Cyber Security – CERTs, Policy, etc

The march towards an equitable data economy


From UPSC perspective, the following things are important :

Prelims level : GDPR

Mains level : Paper 3- Data governance

The article explains the data governance norms we need to adopt to secure better societal outcomes.

Whatsapp privacy issue

  • New terms of service circulated by WhatsApp, caused a stir among the user.
  • It informed users that data about chats with business accounts would be shared with Facebook.
  • These policies seemed unfair to India as they were not applicable to the European Union (EU), given their strong data protection policies.

Acceptable levels of data exchange

  • Default norms provide power to the tech platforms to collect, analyse and monetize data with complete control.
  • This undergirds business models that seem undesirable for society—with harms to privacy and free speech.
  • Global discussions about alternatives to the “exchange of data for free services” are becoming nuanced.

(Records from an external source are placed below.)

import Summits.CriticalPhenomena.SAWScalingLimit.Theorems.SAWLoopFugacityFlowIsingBoundaryRatioForgettingDefs
import Literature.Probability.RandomPlanarGeometry.SAWScalingLimitFamily
import Literature.Probability.LatticeModels.MeshDomainJordan
import Literature.Probability.LatticeModels.ModifiedSimonInequality
import HarnessLib

/-!
# `ArmOriginForgettingAt` / `ArmOriginForgetting` (line `fk-anchor-transfer`, `…ForgettingDefs.lean`) are
FALSE as defined — kernel-checked degenerate-supergraph witness

Crux `IsingBoundaryRatio` (stmt-CriticalPhenomena-10650), line `fk-anchor-transfer`. The TARGET statements
`ArmOriginForgettingAt Ω p` and `ArmOriginForgetting` of
`Theorems/SAWLoopFugacityFlowIsingBoundaryRatioForgettingDefs.lean` (the conclusion of the registered stub
`stub_armOriginForgettingCore` and the hypothesis of `stub_localAgreementTransfer`) are refuted here:
`not_armOriginForgettingAt` proves `¬ ArmOriginForgettingAt D.carrier p` for EVERY Jordan domain `D` and
every `p ∈ closure D`, hence `not_armOriginForgettingAt_pt` (at both marked points of every Dobrushin
domain), `not_forall_armOriginForgettingAt` and `not_armOriginForgetting : ¬ ArmOriginForgetting`.
Consequences for the line: the stub `stub_armOriginForgettingCore : ChartAnnulusSeparation →
RoughHalfAnnulusRSW → ∀ D, ArmOriginForgettingAt D.carrier (D.pt 0)` asserts that one of its two
intended-true hypotheses fails (MISSTATED — it cannot be proved as intended), and
`stub_localAgreementTransfer : ArmOriginForgetting → AnchorLocality` is VACUOUS.

WITNESS. The hypotheses of `ArmOriginForgettingAt` ask for `G.Reachable x y` in the whole graph `G` on
`Site 2`, while `freeTwoPoint G Λ x y = ⟨σ_xσ_y⟩^free_{(G,Λ)}` only sees the interaction edges with both
ends in `Λ`. Take `Λ := Ω_δ ∪ {y₁}` and `G := Ω_δ` plus the two edges `u₁q`, `qy₁`, where `x = x'` is the
rounded site of a point of `D` near `p`, `u₁` the rounded site of a point of `D` outside `B(p, ε)` (joined to
`x` in `Ω_δ` for small `δ`, `JordanDomain.eventually_forall_mem_meshDomain'`), and `q ≠ y₁` rounded sites of
two points far outside `D`. Local agreement holds (the extra edges live outside the ball), `x ⇝ u₁ → q → y₁`
in `G`, but `y₁` is isolated in `edgesIn G Λ` (`q ∉ Λ`), so by the high-temperature expansion
(`isingTwoPoint_free_eq_hteSum_div`) `freeTwoPoint G Λ x y₁ = 0` and the double ratio is Lean's junk
`0/0/(0/0) = 0`: `|0 - 1| = 1 ≥ η`.

REPAIR (minimal, worked out sorry-free in the crux workfile
`Cruxes/IsingBoundaryRatio/Lines/fk_anchor_transfer_c1_repair.lean`): ask for walks WITH SUPPORT IN `Λ`
(`∃ w : G.Walk x y, ∀ v ∈ w.support, v ∈ Λ`) instead of `G.Reachable x y`; then all four two-point
functions are positive (GKS I) and `ArmOriginForgetting' → AnchorLocality` holds honestly.
-/

noncomputable section

open scoped Classical Topology symmDiff
open Filter Set Metric
open Literature.Probability.LatticeModels Literature.Probability.RandomPlanarGeometry

namespace Summit.CriticalPhenomena.SAWScalingLimit.Theorems.IsingBoundaryRatio

/-! ### Two lemmas on rounded sites -/

/-- The rounded site of a point at distance `≥ S + 2` from `p` is at distance `≥ S + 1` (`δ ≤ 1`). -/
theorem dist_meshPoint_nearestSite_ge {δ : ℝ} (hδ : 0 < δ) (hδ1 : δ ≤ 1) (p : ℂ) (S : ℝ) :
    S + 1 ≤ dist (meshPoint δ (nearestSite δ (p + ((S + 2 : ℝ) : ℂ)))) p := by
  have h1 := dist_meshPoint_nearestSite_le hδ (p + ((S + 2 : ℝ) : ℂ))
  have h2 : dist (p + ((S + 2 : ℝ) : ℂ)) p = |S + 2| := by
    rw [Complex.dist_eq, add_sub_cancel_left, Complex.norm_real, Real.norm_eq_abs]
  have h3 := dist_triangle (p + ((S + 2 : ℝ) : ℂ)) (meshPoint δ (nearestSite δ (p + ((S + 2 : ℝ) : ℂ)))) p
  rw [dist_comm (p + ((S + 2 : ℝ) : ℂ)) (meshPoint δ _)] at h3
  have h4 : S + 2 ≤ |S + 2| := le_abs_self _
  linarith

/-- … and at distance `≤ |S + 2| + 1`. -/
theorem dist_meshPoint_nearestSite_le' {δ : ℝ} (hδ : 0 < δ) (hδ1 : δ ≤ 1) (p : ℂ) (S : ℝ) :
    dist (meshPoint δ (nearestSite δ (p + ((S + 2 : ℝ) : ℂ)))) p ≤ |S + 2| + 1 := by
  have h1 := dist_meshPoint_nearestSite_le hδ (p + ((S + 2 : ℝ) : ℂ))
  have h2 : dist (p + ((S + 2 : ℝ) : ℂ)) p = |S + 2| := by
    rw [Complex.dist_eq, add_sub_cancel_left, Complex.norm_real, Real.norm_eq_abs]
  have h3 := dist_triangle (meshPoint δ (nearestSite δ (p + ((S + 2 : ℝ) : ℂ)))) (p + ((S + 2 : ℝ) : ℂ)) p
  linarith

/-! ### The refutation -/

/-- **`ArmOriginForgettingAt` is false as defined**: for every Jordan domain `D` and every
`p ∈ closure D`, `¬ ArmOriginForgettingAt D.carrier p` (degenerate supergraph witness, see the
module docstring). -/
theorem not_armOriginForgettingAt (D : JordanDomain) {p : ℂ} (hp : p ∈ closure D.carrier) :
    ¬ ArmOriginForgettingAt D.carrier p := by
  intro H
  -- a point of `D` away from `p`
  obtain ⟨z₁, hz₁D, hz₁p⟩ : ∃ z₁ ∈ D.carrier, z₁ ≠ p := by
    obtain ⟨z, hz⟩ := D.nonempty
    by_cases hzp : z = p
    · subst hzp
      obtain ⟨ρ, hρ, hball⟩ := Metric.isOpen_iff.1 D.isOpen z hz
      refine ⟨z + ((ρ / 2 : ℝ) : ℂ), hball ?_, ?_⟩
      · rw [Metric.mem_ball, Complex.dist_eq, add_sub_cancel_left, Complex.norm_real, Real.norm_eq_abs,
          abs_of_pos (half_pos hρ)]
        linarith
      · intro h
        have h2 : ((ρ / 2 : ℝ) : ℂ) = 0 := by
          have := congrArg (fun w => w - z) h
          simpa using this
        have h3 : (ρ / 2 : ℝ) = 0 := by exact_mod_cast h2
        linarith
    · exact ⟨z, hz, hzp⟩
  set L := dist z₁ p with hL
  have hL0 : 0 < L := dist_pos.2 hz₁p
  obtain ⟨r, hr, hev⟩ := H (L / 2) 1 (1 / 2) (half_pos hL0) one_pos (by norm_num)
  -- a point of `D` within `r/2` of `p`
  obtain ⟨z₀, hz₀D, hz₀p⟩ : ∃ z₀ ∈ D.carrier, dist z₀ p < r / 2 := by
    obtain ⟨b, hb, hbd⟩ := Metric.mem_closure_iff.1 hp (r / 2) (half_pos hr)
    exact ⟨b, hb, by rwa [dist_comm]⟩
  -- compact neighbourhoods of `z₀, z₁` inside `D`
  obtain ⟨ρ₀, hρ₀, hb₀⟩ := Metric.isOpen_iff.1 D.isOpen z₀ hz₀D
  obtain ⟨ρ₁, hρ₁, hb₁⟩ := Metric.isOpen_iff.1 D.isOpen z₁ hz₁D
  have hK : IsCompact (closedBall z₀ (ρ₀ / 2) ∪ closedBall z₁ (ρ₁ / 2)) :=
    (isCompact_closedBall _ _).union (isCompact_closedBall _ _)
  have hKD : closedBall z₀ (ρ₀ / 2) ∪ closedBall z₁ (ρ₁ / 2) ⊆ D.carrier :=
    union_subset ((closedBall_subset_ball (by linarith)).trans hb₀)
      ((closedBall_subset_ball (by linarith)).trans hb₁)
  -- a bounding radius of `D` around `p`
  obtain ⟨R, hR⟩ := (Metric.isBounded_iff_subset_ball p).1 D.isBounded
  set R' := max R 1 with hR'
  have hR'1 : 1 ≤ R' := le_max_right _ _
  have hDR' : D.carrier ⊆ ball p R' := hR.trans (Metric.ball_subset_ball (le_max_left _ _))
  have hLR' : L < R' := by
    have := hDR' hz₁D
    rwa [Metric.mem_ball] at this
  -- one good mesh
  have hm : (0 : ℝ) < min (min (ρ₀ / 2) (ρ₁ / 2)) (min (r / 2) (min (L / 4) 1)) := by positivity
  obtain ⟨δ, ⟨hP, hJ⟩, hδ⟩ :=
    ((hev.and (D.eventually_forall_mem_meshDomain' hK hKD)).and (Ioo_mem_nhdsGT hm)).exists
  have hδ0 : 0 < δ := hδ.1
  have hδρ₀ : δ ≤ ρ₀ / 2 := hδ.2.le.trans ((min_le_left _ _).trans (min_le_left _ _))
  have hδρ₁ : δ ≤ ρ₁ / 2 := hδ.2.le.trans ((min_le_left _ _).trans (min_le_right _ _))
  have hδr : δ < r / 2 := lt_of_lt_of_le hδ.2 ((min_le_right _ _).trans (min_le_left _ _))
  have hδL : δ < L / 4 :=
    lt_of_lt_of_le hδ.2 ((min_le_right _ _).trans ((min_le_right _ _).trans (min_le_left _ _)))
  have hδ1 : δ ≤ 1 :=
    hδ.2.le.trans ((min_le_right _ _).trans ((min_le_right _ _).trans (min_le_right _ _)))
  -- the sites
  set x : Site 2 := nearestSite δ z₀ with hx
  set u₁ : Site 2 := nearestSite δ z₁ with hu₁
  set y₁ : Site 2 := nearestSite δ (p + ((R' + 2 : ℝ) : ℂ)) with hy₁
  set q : Site 2 := nearestSite δ (p + ((2 * R' + 4 + 2 : ℝ) : ℂ)) with hq
  have hxK : meshPoint δ x ∈ closedBall z₀ (ρ₀ / 2) ∪ closedBall z₁ (ρ₁ / 2) :=
    Or.inl (mem_closedBall.2 ((dist_meshPoint_nearestSite_le hδ0 z₀).trans hδρ₀))
  have hu₁K : meshPoint δ u₁ ∈ closedBall z₀ (ρ₀ / 2) ∪ closedBall z₁ (ρ₁ / 2) :=
    Or.inr (mem_closedBall.2 ((dist_meshPoint_nearestSite_le hδ0 z₁).trans hδρ₁))
  have hx_mem : x ∈ meshDomain D.carrier δ := hJ.1 x hxK
  have hu₁_mem : u₁ ∈ meshDomain D.carrier δ := hJ.1 u₁ hu₁K
  -- distances
  have hxr : dist (meshPoint δ x) p < r := by
    have := dist_triangle (meshPoint δ x) z₀ p
    have h2 := dist_meshPoint_nearestSite_le hδ0 z₀
    linarith
  have hu₁far : L - δ ≤ dist (meshPoint δ u₁) p := by
    have := dist_triangle z₁ (meshPoint δ u₁) p
    have h2 := dist_meshPoint_nearestSite_le hδ0 z₁
    rw [dist_comm z₁ (meshPoint δ u₁)] at this
    linarith
  have hu₁D : meshPoint δ u₁ ∈ D.carrier := hKD hu₁K
  have hu₁R : dist (meshPoint δ u₁) p < R' := by
    have := hDR' hu₁D
    rwa [Metric.mem_ball] at this
  have hxR : dist (meshPoint δ x) p < R' := by
    have := hDR' (hKD hxK)
    rwa [Metric.mem_ball] at this
  have hy₁far : R' + 1 ≤ dist (meshPoint δ y₁) p := dist_meshPoint_nearestSite_ge hδ0 hδ1 p R'
  have hy₁near : dist (meshPoint δ y₁) p ≤ |R' + 2| + 1 := dist_meshPoint_nearestSite_le' hδ0 hδ1 p R'
  have hqfar : 2 * R' + 4 + 1 ≤ dist (meshPoint δ q) p :=
    dist_meshPoint_nearestSite_ge hδ0 hδ1 p (2 * R' + 4)
  have habs : |R' + 2| = R' + 2 := abs_of_pos (by linarith)
  rw [habs] at hy₁near
  -- non-memberships and distinctness
  have hy₁_notmem : y₁ ∉ meshDomain D.carrier δ := by
    intro h
    have h1 : meshPoint δ y₁ ∈ D.carrier := (mem_meshVertices_iff).1 (meshDomain_subset_meshVertices _ _ h)
    have h2 := hDR' h1
    rw [Metric.mem_ball] at h2
    linarith
  have hq_notmem : q ∉ meshDomain D.carrier δ := by
    intro h
    have h1 : meshPoint δ q ∈ D.carrier := (mem_meshVertices_iff).1 (meshDomain_subset_meshVertices _ _ h)
    have h2 := hDR' h1
    rw [Metric.mem_ball] at h2
    linarith
  have hy₁q : y₁ ≠ q := by
    intro h
    have : dist (meshPoint δ y₁) p = dist (meshPoint δ q) p := by rw [h]
    linarith
  have hy₁u : y₁ ≠ u₁ := fun h => hy₁_notmem (h ▸ hu₁_mem)
  have hqu : q ≠ u₁ := fun h => hq_notmem (h ▸ hu₁_mem)
  have hxy : x ≠ y₁ := fun h => hy₁_notmem (h ▸ hx_mem)
  -- the supergraph: `Ω_δ` plus the two edges `u₁ q`, `q y₁`
  set Ωδ := discreteDomainGraph D.carrier δ with hΩδ
  set E : Set (Sym2 (Site 2)) := Ωδ.edgeSet ∪ {s(u₁, q), s(q, y₁)} with hE
  set G₁ : SimpleGraph (Site 2) := SimpleGraph.fromEdgeSet E with hG₁
  have hadj : ∀ v w : Site 2,
      G₁.Adj v w ↔ (Ωδ.Adj v w ∨ s(v, w) = s(u₁, q) ∨ s(v, w) = s(q, y₁)) ∧ v ≠ w := by
    intro v w
    rw [hG₁, SimpleGraph.fromEdgeSet_adj, hE]
    simp only [Set.mem_union, SimpleGraph.mem_edgeSet, Set.mem_insert_iff, Set.mem_singleton_iff]
  haveI hLF : G₁.LocallyFinite := by
    intro v
    apply Set.Finite.fintype
    refine Set.Finite.subset ((Ωδ.neighborSet v).toFinite.union (Set.toFinite {u₁, q, y₁})) ?_
    intro w hw
    rw [SimpleGraph.mem_neighborSet, hadj] at hw
    rcases hw.1 with h | h | h
    · exact Or.inl h
    · right
      rw [Sym2.eq_iff] at h
      rcases h with ⟨-, rfl⟩ | ⟨-, rfl⟩ <;> simp
    · right
      rw [Sym2.eq_iff] at h
      rcases h with ⟨-, rfl⟩ | ⟨-, rfl⟩ <;> simp
  have hle : Ωδ ≤ G₁ := fun v w h => (hadj v w).2 ⟨Or.inl h, h.ne⟩
  -- the finite volume
  set Λ₁ : Finset (Site 2) := insert y₁ (meshDomainFinset D.carrier δ) with hΛ₁
  have hΛmem : ∀ v, v ∈ Λ₁ ↔ v = y₁ ∨ v ∈ meshDomain D.carrier δ := by
    intro v
    rw [hΛ₁, Finset.mem_insert, ← Finset.mem_coe, coe_meshDomainFinset D.isBounded hδ0]
  have hy₁Λ : y₁ ∈ Λ₁ := (hΛmem y₁).2 (Or.inl rfl)
  have hxΛ : x ∈ Λ₁ := (hΛmem x).2 (Or.inr hx_mem)
  -- local agreement
  have hLA : LocalAgreement D.carrier p (L / 2) δ G₁ Λ₁ := by
    intro w _ hball v
    rw [Metric.mem_ball] at hball
    have hwu : w ≠ u₁ := by
      rintro rfl
      linarith
    have hwq : w ≠ q := by
      rintro rfl
      linarith
    have hwy : w ≠ y₁ := by
      rintro rfl
      linarith
    refine ⟨?_, ?_⟩
    · rw [hadj]
      constructor
      · rintro ⟨h | h | h, _⟩
        · exact h
        · exfalso
          rw [Sym2.eq_iff] at h
          rcases h with ⟨h1, -⟩ | ⟨h1, -⟩
          exacts [hwu h1, hwq h1]
        · exfalso
          rw [Sym2.eq_iff] at h
          rcases h with ⟨h1, -⟩ | ⟨h1, -⟩
          exacts [hwq h1, hwy h1]
      · intro h
        exact ⟨Or.inl h, h.ne⟩
    · intro h
      exact (hΛmem v).2 (Or.inr (discreteDomainGraph_adj_iff.1 h).2.2)
  -- reachability `x ⇝ u₁ → q → y₁` in `G₁`
  have hreach : G₁.Reachable x y₁ := by
    obtain ⟨hxv, huv, hru⟩ := hJ.2 x hx_mem u₁ hu₁_mem
    obtain ⟨w⟩ := hru
    have h1 : Ωδ.Reachable x u₁ := reachable_discreteDomainGraph_of_walk w hx_mem
    have h2 : G₁.Adj u₁ q := (hadj u₁ q).2 ⟨Or.inr (Or.inl rfl), hqu.symm⟩
    have h3 : G₁.Adj q y₁ := (hadj q y₁).2 ⟨Or.inr (Or.inr rfl), hy₁q.symm⟩
    exact ((h1.mono hle).trans h2.reachable).trans h3.reachable
  -- the far spin is isolated in the interaction graph of `Λ₁`: `freeTwoPoint = 0`
  have hτ : freeTwoPoint G₁ Λ₁ x y₁ = 0 := by
    unfold freeTwoPoint
    rw [isingTwoPoint_free_eq_hteSum_div _ _ _ hxΛ hy₁Λ]
    have hnum : hteSum G₁ Λ₁ (Real.tanh criticalBetaTwo) ({x} ∆ {y₁}) = 0 := by
      unfold hteSum
      apply Finset.sum_eq_zero
      intro F hF
      exfalso
      rw [Finset.mem_filter, Finset.mem_powerset] at hF
      obtain ⟨hFsub, hodd⟩ := hF
      have hy : y₁ ∈ oddVerts Λ₁ F := by
        rw [hodd, Finset.mem_symmDiff]
        right
        exact ⟨Finset.mem_singleton_self _, fun h => hxy (Finset.mem_singleton.1 h).symm⟩
      rw [oddVerts, Finset.mem_filter] at hy
      have hempty : F.filter (fun e => y₁ ∈ e) = ∅ := by
        rw [Finset.filter_eq_empty_iff]
        intro e he hye
        have he' := hFsub he
        rw [mem_edgesIn_iff] at he'
        obtain ⟨heG, heΛ⟩ := he'
        obtain ⟨v, rfl⟩ := Sym2.mem_iff_exists.1 hye
        rw [SimpleGraph.mem_edgeSet, hadj] at heG
        obtain ⟨h | h | h, _⟩ := heG
        · exact hy₁_notmem (discreteDomainGraph_adj_iff.1 h).2.1
        · rw [Sym2.eq_iff] at h
          rcases h with ⟨h1, -⟩ | ⟨h1, -⟩
          exacts [hy₁u h1, hy₁q h1]
        · rw [Sym2.eq_iff] at h
          rcases h with ⟨h1, -⟩ | ⟨-, h2⟩
          · exact hy₁q h1
          · have hqΛ : q ∈ Λ₁ := heΛ q (by rw [h2]; exact Sym2.mem_mk_right _ _)
            rcases (hΛmem q).1 hqΛ with h3 | h3
            · exact hy₁q h3.symm
            · exact hq_notmem h3
      rw [hempty, Finset.card_empty] at hy
      exact absurd hy.2 (by decide)
    rw [hnum, zero_div]
  -- the conclusion of `ArmOriginForgettingAt` at this datum is `|0 - 1| < 1/2`
  have hc : (1 : ℝ) ≤ dist (meshPoint δ y₁) p := by linarith
  have key := hP G₁ G₁ Λ₁ Λ₁ x x y₁ y₁ hLA hLA hxΛ hxΛ hxΛ hxΛ hy₁Λ hy₁Λ hxr hxr hc hc
    hreach hreach hreach hreach
  rw [hτ] at key
  norm_num at key

/-- In particular at the marked prime end `a = D.pt 0` of every Dobrushin domain (the datum of
`stub_armOriginForgettingCore`): `¬ ArmOriginForgettingAt D.carrier (D.pt 0)`. -/
theorem not_armOriginForgettingAt_pt (D : DobrushinDomain) (i : Fin 2) :
    ¬ ArmOriginForgettingAt D.carrier (D.pt i) :=
  not_armOriginForgettingAt D.toJordanDomain (frontier_subset_closure (D.pt_mem_frontier i))

/-- Hence the conclusion `∀ D, ArmOriginForgettingAt D.carrier (D.pt 0)` of the registered stub
`stub_armOriginForgettingCore` is false (witness: the unit disc). -/
theorem not_forall_armOriginForgettingAt :
    ¬ ∀ (D : DobrushinDomain), ArmOriginForgettingAt D.carrier (D.pt 0) := fun h =>
  not_armOriginForgettingAt_pt DobrushinDomain.unitDisc 0 (h _)

/-- … and the target `ArmOriginForgetting` (the hypothesis of the registered stub
`stub_localAgreementTransfer`, which is therefore vacuous) is false. -/
theorem not_armOriginForgetting : ¬ ArmOriginForgetting := fun h =>
  not_armOriginForgettingAt_pt DobrushinDomain.unitDisc 0 (h _ 0)

end Summit.CriticalPhenomena.SAWScalingLimit.Theorems.IsingBoundaryRatio

end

3 Norms in the data governance

1) Recognition of individual and collective rights related to data

  • It was generally accepted that extraction of data to access free services was a fair exchange with individuals.
  • Emergence of existential threats related to privacy and democracy have highlighted the role of guaranteeing human and civil rights.
  • There has been significant global progress through regulations on individual data rights.
  • A United Nations Conference on Trade and Development (UNCTAD) report claims that 128 of 194 countries have put in place legislations for data protection and privacy.
  • However, this protection is insufficient as it is centered on individuals and does not account for safety of groups.
  • The next wave of data governance ideas will seek to protect collective harms and build on the foundation of individual agency and control.

2) Data sovereignty

  • One-size-fits all global norms of data governance are changing and being replaced by region-specific ideas.
  • Greater acceptance for “data sovereignty” assertions across India and Europe is a welcome shift towards crafting governance that is respectful of local nuances and inclusive of civic participation.
  • The EU general data protection regulation (GDPR) had created an early lighthouse example.
  • On the other hand, the US has adopted a light regulation approach—there is no comprehensive country-wide data protection law.
  • Closer home, India is finalizing the contours of a country-wide and cross-sector personal data protection bill, which reflects local norms.

3) Value creation for all stakeholders

  • So far, data economy has operated in a completely unregulated space, creating a “winner takes all” market, with concentrated profits and little contribution to local taxes.
  • A healthy economy requires value creation for all stakeholders.
  • As tech platforms take up the profitable role of acting as the gateway to all information and social connections, they have a greater accountability and responsibility to contribute to the economy.
  • India’s digital tax through the 2% “equalization levy” is an attempt to make the tech giants pay for revenues earned in India.

Consider the question “What should be norms of data governance we must adopt for achieving better societal outcomes?”


Formal adoption of regulations and setting up of enforcement institutions will lead to meaningful progress in the right direction.